Start of Entries provided

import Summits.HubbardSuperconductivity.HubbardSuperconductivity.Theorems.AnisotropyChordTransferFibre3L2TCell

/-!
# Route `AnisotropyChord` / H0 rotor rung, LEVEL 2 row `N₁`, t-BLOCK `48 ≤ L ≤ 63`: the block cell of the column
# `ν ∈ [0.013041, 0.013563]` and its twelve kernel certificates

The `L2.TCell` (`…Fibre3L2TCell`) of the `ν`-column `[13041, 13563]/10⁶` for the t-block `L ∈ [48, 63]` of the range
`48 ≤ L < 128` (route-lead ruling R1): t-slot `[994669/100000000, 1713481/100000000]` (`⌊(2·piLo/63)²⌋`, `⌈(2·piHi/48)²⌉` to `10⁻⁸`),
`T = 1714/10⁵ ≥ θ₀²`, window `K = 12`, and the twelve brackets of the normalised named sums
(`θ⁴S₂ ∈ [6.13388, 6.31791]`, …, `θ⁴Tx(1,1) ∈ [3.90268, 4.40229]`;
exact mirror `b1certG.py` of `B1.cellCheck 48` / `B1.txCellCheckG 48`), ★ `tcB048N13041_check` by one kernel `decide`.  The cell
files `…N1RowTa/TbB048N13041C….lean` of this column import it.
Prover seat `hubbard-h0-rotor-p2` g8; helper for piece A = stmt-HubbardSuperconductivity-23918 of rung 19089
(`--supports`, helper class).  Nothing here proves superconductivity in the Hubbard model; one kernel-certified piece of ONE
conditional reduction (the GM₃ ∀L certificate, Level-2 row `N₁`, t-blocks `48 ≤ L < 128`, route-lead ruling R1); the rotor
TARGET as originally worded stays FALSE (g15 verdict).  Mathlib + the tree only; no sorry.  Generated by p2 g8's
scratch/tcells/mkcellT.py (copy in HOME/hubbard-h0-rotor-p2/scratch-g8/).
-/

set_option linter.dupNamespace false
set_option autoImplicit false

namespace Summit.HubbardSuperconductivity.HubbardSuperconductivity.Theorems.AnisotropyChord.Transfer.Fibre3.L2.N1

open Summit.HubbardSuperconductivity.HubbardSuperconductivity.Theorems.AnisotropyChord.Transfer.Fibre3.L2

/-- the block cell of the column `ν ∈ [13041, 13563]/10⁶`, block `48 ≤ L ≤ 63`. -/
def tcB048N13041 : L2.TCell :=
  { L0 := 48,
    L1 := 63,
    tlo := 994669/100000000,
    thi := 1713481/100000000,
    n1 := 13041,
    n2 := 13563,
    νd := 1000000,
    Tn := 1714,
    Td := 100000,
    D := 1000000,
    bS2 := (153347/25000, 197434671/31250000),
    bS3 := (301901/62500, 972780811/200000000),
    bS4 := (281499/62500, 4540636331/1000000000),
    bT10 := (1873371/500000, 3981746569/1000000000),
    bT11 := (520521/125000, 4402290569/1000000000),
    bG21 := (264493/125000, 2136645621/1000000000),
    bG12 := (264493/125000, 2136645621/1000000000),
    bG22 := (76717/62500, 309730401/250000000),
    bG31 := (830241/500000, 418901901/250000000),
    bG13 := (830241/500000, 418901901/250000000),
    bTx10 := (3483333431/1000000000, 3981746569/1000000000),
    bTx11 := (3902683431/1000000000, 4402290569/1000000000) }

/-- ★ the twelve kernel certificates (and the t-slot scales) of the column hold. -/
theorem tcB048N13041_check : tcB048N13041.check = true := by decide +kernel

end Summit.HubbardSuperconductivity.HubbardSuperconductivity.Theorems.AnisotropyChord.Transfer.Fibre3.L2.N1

End of Entries provided

The answer must be exactly the lines from the one containing "TARGET as originally" through the final line of the data, both ends included, and nothing else.

TARGET as originally worded stays FALSE (g15 verdict).  Mathlib + the tree only; no sorry.  Generated by p2 g8's
scratch/tcells/mkcellT.py (copy in HOME/hubbard-h0-rotor-p2/scratch-g8/).
-/

set_option linter.dupNamespace false
set_option autoImplicit false

namespace Summit.HubbardSuperconductivity.HubbardSuperconductivity.Theorems.AnisotropyChord.Transfer.Fibre3.L2.N1

open Summit.HubbardSuperconductivity.HubbardSuperconductivity.Theorems.AnisotropyChord.Transfer.Fibre3.L2

/-- the block cell of the column `ν ∈ [13041, 13563]/10⁶`, block `48 ≤ L ≤ 63`. -/
def tcB048N13041 : L2.TCell :=
  { L0 := 48,
    L1 := 63,
    tlo := 994669/100000000,
    thi := 1713481/100000000,
    n1 := 13041,
    n2 := 13563,
    νd := 1000000,
    Tn := 1714,
    Td := 100000,
    D := 1000000,
    bS2 := (153347/25000, 197434671/31250000),
    bS3 := (301901/62500, 972780811/200000000),
    bS4 := (281499/62500, 4540636331/1000000000),
    bT10 := (1873371/500000, 3981746569/1000000000),
    bT11 := (520521/125000, 4402290569/1000000000),
    bG21 := (264493/125000, 2136645621/1000000000),
    bG12 := (264493/125000, 2136645621/1000000000),
    bG22 := (76717/62500, 309730401/250000000),
    bG31 := (830241/500000, 418901901/250000000),
    bG13 := (830241/500000, 418901901/250000000),
    bTx10 := (3483333431/1000000000, 3981746569/1000000000),
    bTx11 := (3902683431/1000000000, 4402290569/1000000000) }

/-- ★ the twelve kernel certificates (and the t-slot scales) of the column hold. -/
theorem tcB048N13041_check : tcB048N13041.check = true := by decide +kernel

end Summit.HubbardSuperconductivity.HubbardSuperconductivity.Theorems.AnisotropyChord.Transfer.Fibre3.L2.N1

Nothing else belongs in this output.